What you should do = Write out the whole listing exactly as it is written below.

== == ==

/-!
# BirchSwinnertonDyer — rank ≥ 2 observatory: KERNEL-2DESC-CL v3.0 — the SPLIT-2 per-curve checker (complex case) with an EXTRA SIEVE CONJUNCT (`…SX`)

HONEST FRAMING: per-curve certified theorems and census instruments; no claim on BSD in rank ≥ 2.

The host-side half of the NODAL LOCAL-IMAGE ROW on the landed split-2 stack `…ClCurveCertS{Defs,Sound,Main,}`
(fields in which `2` is totally split and no second order `ℤ[η]` exists; complex cubic `F`): the core clauses
`checkSCore` (= `checkS r` without its survivor count) and **`rank_le_of_checkSX`** — the landed soundness theorem
`rank_le_of_checkS` generalised ONCE by an extra admissibility conjunct `extra U` on the sieve, with its pointwise
soundness stated over the characterising equations of `e = θ_E` and of the family `W` (`m₁·e = lin X_t`,
`m₁·W_j = lin X_j`, `W_j ≠ 0`, `F(e) = 0`, `y ≠ 0` at the rational point), and the survivor count of `admS ∧ extra`
bounded by `2 ^ r`.  The proof is the landed proof of `rank_le_of_checkS` verbatim except at the three places the
conjunct enters (empty set, the rational point, the count) — the same surgery as the landed `…ClRealCertE2X` /
`…ClRealCertE2SQMain`.  Nodal consumer: `…ClCurveCertSN`.  New declarations only.
Sorry-free; axioms `propext`, `Classical.choice`, `Quot.sound`.
[cite: Cassels1991LecturesEllipticCurves, §15] [cite: CremonaAlgorithms1997, §3.6] [cite: Cohen1993, §6.5]
-/

set_option linter.dupNamespace false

== == ==

Exercise output =
/-!
# BirchSwinnertonDyer — rank ≥ 2 observatory: KERNEL-2DESC-CL v3.0 — the SPLIT-2 per-curve checker (complex case) with an EXTRA SIEVE CONJUNCT (`…SX`)

HONEST FRAMING: per-curve certified theorems and census instruments; no claim on BSD in rank ≥ 2.

The host-side half of the NODAL LOCAL-IMAGE ROW on the landed split-2 stack `…ClCurveCertS{Defs,Sound,Main,}`
(fields in which `2` is totally split and no second order `ℤ[η]` exists; complex cubic `F`): the core clauses
`checkSCore` (= `checkS r` without its survivor count) and **`rank_le_of_checkSX`** — the landed soundness theorem
`rank_le_of_checkS` generalised ONCE by an extra admissibility conjunct `extra U` on the sieve, with its pointwise
soundness stated over the characterising equations of `e = θ_E` and of the family `W` (`m₁·e = lin X_t`,
`m₁·W_j = lin X_j`, `W_j ≠ 0`, `F(e) = 0`, `y ≠ 0` at the rational point), and the survivor count of `admS ∧ extra`
bounded by `2 ^ r`.  The proof is the landed proof of `rank_le_of_checkS` verbatim except at the three places the
conjunct enters (empty set, the rational point, the count) — the same surgery as the landed `…ClRealCertE2X` /
`…ClRealCertE2SQMain`.  Nodal consumer: `…ClCurveCertSN`.  New declarations only.
Sorry-free; axioms `propext`, `Classical.choice`, `Quot.sound`.
[cite: Cassels1991LecturesEllipticCurves, §15] [cite: CremonaAlgorithms1997, §3.6] [cite: Cohen1993, §6.5]
-/

set_option linter.dupNamespace false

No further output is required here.